Well I decided to geek out yet again (the correct week this time) at Barnes & Noble to hear Patti Smith get interviewed for the release of her new book “Just Kids.” It is about the love between her and Robert Mapplethorpe. Listening to Patti speak is like listening to a constant reading of poetry. The story of her coming to NY, working in book shops, getting saved from a horrible date by Robert, and how their love from then on lived, and grasped on to each other for dear life throughout the trials of being a poor artist in NYC; all the way to the Chelsea Hotel. (Although it was funny at one point someone commented about Robert being the love of her life to which she replied “no I think my husband was my love on my life.”) But still. Their tie is everlasting. It was so very interesting to me. A few things that really hit my core:
First of all, as beautifully spoken as Patti was, at one point mid-expression she said the word “something” as “sum’m.” I don’t know; it just made me feel like everything was even more beautiful and raw.
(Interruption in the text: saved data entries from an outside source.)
/-- **`α · w` is bounded uniformly in `β ≥ 1`, `L`, `M`, `N`.** [cite: BenfattoGiulianiMastropietro2006, Thm 2.1] -/
theorem Valid.alpha_mul_w_le (h : S.Valid) :
    (∑ j ∈ range (S.K + 1), S.alp j) * (2 * (S.D (S.K + 1) * S.t (S.K + 1) ^ 2 + ‖S.nu (S.K + 1)‖ * (S.β / N))) ≤
      2 * (2 * Real.pi * Real.sqrt Real.pi * S.Cuv / (29 * S.Csl) + 4 / 29 + Real.pi * S.κU * S.Cuv + 2 * S.κU * S.Csl / Real.sqrt Real.pi) := by
  have hβ := h.β_pos
  have hβ1 := h.one_le_β
  have hN : (0 : ℝ) < N := by exact_mod_cast Nat.pos_of_ne_zero (NeZero.ne N)
  have hCsl := h.Csl_pos; have hCuv := h.Cuv_pos; have hκU := h.κU_nonneg
  have hα := h.sum_alp_le
  have hα0 : 0 ≤ ∑ j ∈ range (S.K + 1), S.alp j := sum_nonneg fun j _ => (h.alp_pos j).le
  have hDt := h.D_last_mul_t_sq_le
  have hν : ‖S.nu (S.K + 1)‖ ≤ ‖S.u‖ * (Real.pi / S.β) := by
    have := h.res; simpa [nu, flowNu] using this
  have hu := h.u_le
  -- abbreviations
  set αt := ∑ j ∈ range (S.K + 1), S.alp j with hαt
  set B := S.β / Real.pi * Real.sqrt (S.β / Real.pi) with hB
  have hB0 : 0 ≤ B := by rw [hB]; positivity
  have hsβ : Real.sqrt (S.β / Real.pi) * Real.sqrt (Real.pi / S.β) = 1 := by
    rw [← Real.sqrt_mul (by positivity), div_mul_div_cancel₀ (Real.pi_pos.ne'), div_self hβ.ne', Real.sqrt_one]
  -- term 1: `αt · 2 D t² ≤ 2 (N/β)(Cuv + 2 Csl B)(1/29) π √(π/β)/(Csl N)`
  have h1 : αt * (S.D (S.K + 1) * S.t (S.K + 1) ^ 2) ≤
      2 * Real.pi * Real.sqrt Real.pi * S.Cuv / (29 * S.Csl) / 2 + 4 / 29 / 2 := by
    have hDt0 : 0 ≤ S.D (S.K + 1) * S.t (S.K + 1) ^ 2 := mul_nonneg (h.D_nonneg _) (sq_nonneg _)
    calc αt * (S.D (S.K + 1) * S.t (S.K + 1) ^ 2)
        ≤ (N / S.β * (S.Cuv + 2 * S.Csl * B)) * (1 / 29 * (Real.pi * Real.sqrt (Real.pi / S.β) / (S.Csl * N))) :=
          mul_le_mul hα hDt hDt0 (by positivity)
      _ = 1 / 29 * Real.pi * (S.Cuv / S.Csl) * (Real.sqrt (Real.pi / S.β) / S.β) +
          2 / 29 * Real.pi * (B * Real.sqrt (Real.pi / S.β) / S.β) := by
          field_simp
      _ ≤ 1 / 29 * Real.pi * (S.Cuv / S.Csl) * Real.sqrt Real.pi + 2 / 29 * Real.pi * (1 / Real.pi) := by
          have hsq1 : Real.sqrt (Real.pi / S.β) ≤ Real.sqrt Real.pi := Real.sqrt_le_sqrt (div_le_self Real.pi_pos.le hβ1)
          have ha : Real.sqrt (Real.pi / S.β) / S.β ≤ Real.sqrt Real.pi :=
            (div_le_self (Real.sqrt_nonneg _) hβ1).trans hsq1
          have hb : B * Real.sqrt (Real.pi / S.β) / S.β = 1 / Real.pi := by
            rw [hB, mul_assoc, hsβ]; field_simp
          rw [hb]
          gcongr
      _ = 2 * Real.pi * Real.sqrt Real.pi * S.Cuv / (29 * S.Csl) / 2 + 4 / 29 / 2 := by field_simp; ring
  -- term 2: `αt · ‖ν‖ β/N ≤ π κU Cuv/β² + 2 κU Csl/√(πβ)`
  have h2 : αt * (‖S.nu (S.K + 1)‖ * (S.β / N)) ≤ (Real.pi * S.κU * S.Cuv + 2 * S.κU * S.Csl / Real.sqrt Real.pi) / 1 := by
    have hν' : ‖S.nu (S.K + 1)‖ ≤ S.κU / S.β * (Real.pi / S.β) := hν.trans (mul_le_mul_of_nonneg_right hu (by positivity))
    have hn0 : 0 ≤ ‖S.nu (S.K + 1)‖ * (S.β / N) := by positivity
    calc αt * (‖S.nu (S.K + 1)‖ * (S.β / N)) ≤ (N / S.β * (S.Cuv + 2 * S.Csl * B)) * (S.κU / S.β * (Real.pi / S.β) * (S.β / N)) :=
          mul_le_mul hα (mul_le_mul_of_nonneg_right hν' (by positivity)) hn0 (by positivity)
      _ = Real.pi * S.κU * S.Cuv / S.β ^ 2 + 2 * S.κU * S.Csl * (Real.pi * B / S.β ^ 2) := by field_simp
      _ ≤ Real.pi * S.κU * S.Cuv / 1 + 2 * S.κU * S.Csl * (1 / Real.sqrt Real.pi) := by
          have hb : Real.pi * B / S.β ^ 2 = Real.sqrt (S.β / Real.pi) / S.β := by rw [hB]; field_simp
          have hb' : Real.sqrt (S.β / Real.pi) / S.β ≤ 1 / Real.sqrt Real.pi := by
            rw [div_le_div_iff₀ hβ (Real.sqrt_pos.2 Real.pi_pos), one_mul, ← Real.sqrt_mul (by positivity)]
            calc Real.sqrt (S.β / Real.pi * Real.pi) = Real.sqrt S.β := by rw [div_mul_cancel₀ _ Real.pi_pos.ne']
              _ ≤ S.β := by
                  rw [Real.sqrt_le_left (by linarith)]; nlinarith
          rw [hb]
          have hβ2 : (1 : ℝ) ≤ S.β ^ 2 := by nlinarith
          gcongr
      _ = (Real.pi * S.κU * S.Cuv + 2 * S.κU * S.Csl / Real.sqrt Real.pi) / 1 := by ring
  calc αt * (2 * (S.D (S.K + 1) * S.t (S.K + 1) ^ 2 + ‖S.nu (S.K + 1)‖ * (S.β / N)))
      = 2 * (αt * (S.D (S.K + 1) * S.t (S.K + 1) ^ 2) + αt * (‖S.nu (S.K + 1)‖ * (S.β / N))) := by ring
    _ ≤ 2 * ((2 * Real.pi * Real.sqrt Real.pi * S.Cuv / (29 * S.Csl) / 2 + 4 / 29 / 2) +
          (Real.pi * S.κU * S.Cuv + 2 * S.κU * S.Csl / Real.sqrt Real.pi) / 1) := by gcongr
    _ ≤ _ := by
        have : 0 ≤ 2 * Real.pi * Real.sqrt Real.pi * S.Cuv / (29 * S.Csl) := by positivity
        nlinarith [Real.pi_pos, hκU, hCuv.le, hCsl.le, Real.sqrt_nonneg Real.pi,
          div_nonneg (mul_nonneg (mul_nonneg zero_le_two hκU) hCsl.le) (Real.sqrt_nonneg Real.pi)]
import Summits.ABC.IUTFork.Cor312ThetaFinitePrVolArch
import Summits.ABC.IUTFork.Cor312ThetaLocalPrVolArch
import Summits.ABC.IUTFork.Cor312BridgeHypsDHVolHullSets
import HarnessLib

/-!
# [IUTchIII] Corollary 3.12, statement — `BridgeHyps` and TEAM B's route for the real setting with BOTH repairs
# (print-normalised weights at the primes, honest archimedean place): `Real.settingPrVolArch`

Record-only file (D-0012) of the abc-iut cell (wave-5 prover seat abc-iut-w5-d163 gen 2; PRINT-NORMALISED re-point
of `Cor312BridgeHypsDHVolArch` — plan/C312-RESIDUALS.md §0 «every VOLUME NUMBER must be read at the Pr-weighted
setting»; sequel of `Cor312ThetaLocalPrVolArch` / `Cor312ThetaFinitePrVolArch`); TAKES NO SIDE on [IUTchIII] Cor.
3.12. At `Real.settingPrVolArch` (abc-iut-w5-d043's merged container — abc-iut-c312-1's probability weights at the
primes, this seat's radial/angular `M_I`-volume at `∞`, [IUTchIV] Prop. 1.5 (iii)/(iv), Thm. 1.10 Step (vii) p. 30 —
under c312-7's per-frame assembler):

* `thetaFinite_settingPrVolArch_of_container` — `ThetaFinite` with the `∞`-conditions in Step (vii) form;
* `adm_thetaRegion3_settingPrVolArch_inr` / `hfinθ_settingPrVolArch` — the (Ind3)-region at the primes (c312-5's
  arguments), finite support of its log-volume;
* **`bridgeHyps_settingPrVolArch_of_boxes`** / **`_of_hullSets`** — EVERY field of c312-6's
  `BridgeHyps (Real.settingPrVolArch …)` from the five transparent Θ-box conditions of `Cor312BridgeHypsDHVolArch`
  ((1) `∞`-boxes = the Step (vii) container `Φ₀(π^{j+1}·B_I)`; (2) direct products of positive-finite-measure sets at
  the primes, (3) bounded, (4) nondegenerate; (5) `𝒪_L` off a finite prime set);
* `logvolMono_settingPrVolArch` (PROVED) / `thetaRegionsAdm_settingPrVolArch_of_isHullSet` /
  `statement_settingPrVolArch_of_(global)VolumeTransport(_of_hullSets)` — TEAM B's route (c312-6
  `statement_of_(global)VolumeTransport_of_mono`) at this setting: the printed Statement from hull-set Θ-boxes +
  (`ThetaFinite` | the box conditions) + the B-INPUT (GAP-LEDGER G-c312-11-1 family; NOT asserted).
[claim: Mochizuki2012, status: disputed] for the quoted sentences; the mathematics is classical.
Deliberately NOT here: the Θ-boxes (binder), the B-INPUT, the non-vacuity witness (sequel
`Cor312ModelBoxesPrVolArch`), any judgement on Cor. 3.12.
-/

noncomputable section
She said that Robert asked her on his death-bed “Did art get us?” And she spoke about how when we are artists or writers, we look at the world constantly for ways to express or change what we see in some way. And perhaps that makes us almost too busy thinking to live in the present. Because we want to take that present and make it art. (This was the crux of it, with, ironically, my expression of what she said). Something lit up in my brain when she spoke about this concept. I am very thankful.
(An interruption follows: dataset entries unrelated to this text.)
import Summits.RiemannHypothesis.RiemannHypothesis.Theorems.Splittings.ScrewNullCombDecay
import Summits.RiemannHypothesis.RiemannHypothesis.Theorems.Splittings.ScrewNullCombOnline
import Summits.RiemannHypothesis.RiemannHypothesis.Theorems.Splittings.ScrewNullCombLandau

/-!
# Splittings — SCREW NULL COMBINATIONS VI: NNC given finitely many off-line zeros (assembly)

Cell rh-split (brief sha16 f79c5f09d8bcb036), seat rh-split-typer-2 g3 (prover; own initiative on the cross/screw column,
announced HOME/STATUS.md 01:50Z): residual **R2** of target T2 (`ETAIL ⟺ FOZ`) of `cards/SPLIT-screw-bridge.md` §8/§9.  The seat
rh-split-screw-bridge g4 re-expressed R2 («FOZ ⟹ the screw Gram matrices are eventually nonsingular») as «FOZ ⟹ NNC»,
NNC = «no non-zero finite real combination `t ↦ Σ_{j<n} z_j G_g(t, log(j+2))` of kernel sections vanishes at every node
`log(i+2)`» (`Splittings/ScrewBridgeRigidity.lean`, `inertiaOfFoz_iff_foz_imp_nnc`).  This file is part VI of VI, the assembly:
`nnc_of_finite_offline` — if only finitely many non-trivial zeros lie off the critical line, NO non-zero finite real combination
of screw-kernel sections vanishes at every node (steps (i)–(iv) of parts II–V).  The hypothesis is VERBATIM the body of the route
decl `Theses.RuelleBand.CofiniteCriticalLine` (FOZ) and the conclusion is VERBATIM the hypothesis `hnnc` of
`ScrewBridgeRigidity.fozNonsingular_of_nnc`; the corollaries «FOZ ⟹ screw matrices eventually nonsingular» (R2) and
«FOZ ⟹ ETAIL» (`InertiaOfFoz`) are drawn in the companion file that imports the screw-bridge cone.  Under RH the statement is
trivial (the screw matrices are positive definite); the content is the FOZ ∧ ¬RH case, where Suzuki 2023 Thm 1.4 says the
continuum form DOES degenerate at some finite window — degeneracy at EVERY large node level is what is excluded here.  [new]

HONEST LABEL: an RH-free theorem about Suzuki's screw kernel GIVEN finitely many off-line zeros; it discharges the residual
R2 of a CONDITIONAL bridge (cell rh-split: «SPLITTING SEARCH over kernel-typed RH-EQUIVALENCES; a splitting A ∧ B ⟹ RH is
CONDITIONAL bookkeeping unless A and B are both proved») and nothing here bears on the truth of RH.
-/

set_option linter.dupNamespace false

noncomputable section

namespace Summit.RiemannHypothesis.RiemannHypothesis.Theorems.Splittings.ScrewNullComb


open Filter Topology Complex Finset
open Literature.NumberTheory.LFunctions

/-- **NNC given finitely many off-line zeros.**  If only finitely many non-trivial zeros of `ζ` lie off the critical
line, then no non-zero finite real combination `t ↦ Σ_{j<n} z_j G_g(t, log(j+2))` of sections of Suzuki's screw kernel
`G_g(t,u) = Ψ(t) + Ψ(u) − Ψ(t−u)` vanishes at every node `t = log(i+2)`, `i ∈ ℕ`.
Proof: (i) node vanishing + the prime-side Lipschitz bound give `F(t) → 0` (`tendsto_nodeComb_zero`); (ii) Suzuki's
series (1.9) expands `F(t) = Σ_ρ a(ρ)e^{(ρ−½)t} − A₀` with `a(ρ) = m(ρ)(ρ−½)^{-2} R_z(ρ−½)` (`hasSum_nodeComb`);
(iii) the finitely many growing terms and then the almost-periodic on-line part force `a(ρ) = 0` for `Re ρ ≥ ½`
(`coeff_eq_zero_of_tendsto_zeros`), i.e. `R_z(ρ−½) = 0` at every on-line zero; (iv) Landau–Gonek and
Riemann–von Mangoldt give `z = 0` (`eq_zero_of_R_vanish_online`). RH-free; unconditional GIVEN the finiteness. [new] -/
theorem nnc_of_finite_offline
    (hfin : Set.Finite {s : ℂ | riemannZeta s = 0 ∧ 0 < s.re ∧ s.re < 1 ∧ s.re ≠ 1 / 2}) :
    ∀ n : ℕ, ∀ z : Fin n → ℝ,
      (∀ i : ℕ, ∑ j : Fin n, zetaScrewKernel (Real.log ((i + 2 : ℕ) : ℝ))
        (Real.log (((j : ℕ) + 2 : ℕ) : ℝ)) * z j = 0) → z = 0 := by
  intro n z hz
  -- the coefficients `a(ρ)`
  set a : ZetaZeros.riemannZetaNontrivialZeros → ℂ := fun ρ ↦
      (riemannZetaZeroOrder (ρ : ℂ) : ℂ) / ((ρ : ℂ) - 1 / 2) ^ 2 *
        ∑ j : Fin n, (z j : ℂ) * (1 - Complex.exp (-(((ρ : ℂ) - 1 / 2) * (Real.log (((j : ℕ) + 2 : ℕ) : ℝ) : ℂ))))
    with ha
  have ha_s : Summable fun ρ ↦ ‖a ρ‖ := summable_norm_coeff n z
  set A₀ : ℂ := ∑' ρ, a ρ with hA₀
  -- (i) + (ii): the expansion tends to `0`
  have hexp : ∀ t : ℝ, ((∑ j : Fin n, zetaScrewKernel t (Real.log (((j : ℕ) + 2 : ℕ) : ℝ)) * z j : ℝ) : ℂ) =
      (∑' ρ : ZetaZeros.riemannZetaNontrivialZeros, a ρ * Complex.exp (((ρ : ℂ) - 1 / 2) * t)) - A₀ := by
    intro t
    have h1 := hasSum_nodeComb n z t
    have h2 := ((summable_coeff_mul_exp n z t).hasSum.sub (summable_coeff n z).hasSum)
    refine h1.unique (h2.congr_fun fun ρ ↦ ?_)
    ring
  have hT : Tendsto (fun t : ℝ ↦ (∑' ρ : ZetaZeros.riemannZetaNontrivialZeros,
      a ρ * Complex.exp (((ρ : ℂ) - 1 / 2) * t)) - A₀) atTop (𝓝 0) := by
    have h := (tendsto_nodeComb_zero n z hz).ofReal
    rw [Complex.ofReal_zero] at h
    exact h.congr fun t ↦ hexp t
  -- (iii): the on-line coefficients vanish
  have hO : Set.Finite {ρ : ZetaZeros.riemannZetaNontrivialZeros | (ρ : ℂ).re ≠ 1 / 2} := by
    refine (hfin.preimage Subtype.val_injective.injOn).subset fun ρ hρ ↦ ?_
    exact ⟨ZetaZeros.riemannZetaNontrivialZeros.zeta_eq_zero ρ.2, ZetaZeros.riemannZetaNontrivialZeros.re_pos ρ.2,
      ZetaZeros.riemannZetaNontrivialZeros.re_lt_one ρ.2, hρ⟩
  obtain ⟨-, honline⟩ := coeff_eq_zero_of_tendsto_zeros a ha_s hO A₀ hT
  -- hence `R_z(ρ − ½) = 0` at every on-line zero
  have hR : ∀ ρ : ℂ, ρ ∈ ZetaZeros.riemannZetaNontrivialZeros → ρ.re = 1 / 2 →
      ∑ j : Fin n, (z j : ℂ) * (1 - Complex.exp (-((ρ - 1 / 2) * (Real.log (((j : ℕ) + 2 : ℕ) : ℝ) : ℂ)))) = 0 := by
    intro ρ hρ hre
    have h := honline ⟨ρ, hρ⟩ hre
    simp only [ha] at h
    rcases mul_eq_zero.1 h with h1 | h1
    · exfalso
      refine div_ne_zero ?_ (pow_ne_zero 2 (sub_half_ne_zero ⟨ρ, hρ⟩)) h1
      exact_mod_cast (zeroOrder_pos ⟨ρ, hρ⟩).ne'
    · exact h1
  -- (iv): Landau–Gonek
  exact eq_zero_of_R_vanish_online n z hfin hR

end Summit.RiemannHypothesis.RiemannHypothesis.Theorems.Splittings.ScrewNullComb

end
She told a story of Janis Joplin, and how she shadowed her back to the Hotel (Chelsea) one evening, and how Janis was talking about being surrounded by men constantly and always ending up alone. Patti comforted her and all her boas, and left her room, calling her “a pearl of a girl.” I mean this is like a first-degree history lesson for me. Love it.
Patti also sang some tunes with Lenny, used the expression “committing art,” (which will now be a huge part of my vocabulary), and saluted Kate McGarrigle.
If I were my own best friend, I’d look me in the eyes and question why I love so hard toward those who don’t give a damn. But instead, I’m just myself and I turn with a smile and pour my love into the next set of of one way looking glasses.
Kiddies & Martinis
So my sister’s kids have a family wedding coming up so sister asked mother to sew aprons for them so they don’t destroy their clothes while eating. Came home last week, and mother proudly shows me the “perfect!” fabric she found for this project. It was black and COVERED in martini glasses. I started laughing hysterically thinking it was a joke, but realized rather quickly that it was not at all. So I went with it. And, I mean, now she’s making me a skirt out of the print, too.
I have a very vivid memory of me sitting on the kitchen floor trying to smooth out the worry wrinkles in both my father and mother’s foreheads when I was very little. I distinctly remember how troubling it was that when I released my little fingers the worry lines were there right away…(not) Once again. Now I here I am trying to battle those similar lines. With no girl and no boy trying to straighten them out.
I finally feel like I have a focus for a real leap into my future. I want to get into a program in an IV league school which requires me to take the GRE’s. I was never good at math, in fact…In high school I used to cry and leave class regularly because it just didn’t get along with me. And now here I am with three different math workbooks in front of me reviewing the very basic of math concepts. I still don’t understand it. I keep telling myself I can do this. So does everyone else around me. But then I googled some math terms, and the great world of Google lead me to a THIRD GRADE math curriculum’s website. Yikes. I can do this, I can do this, I can do this. Right?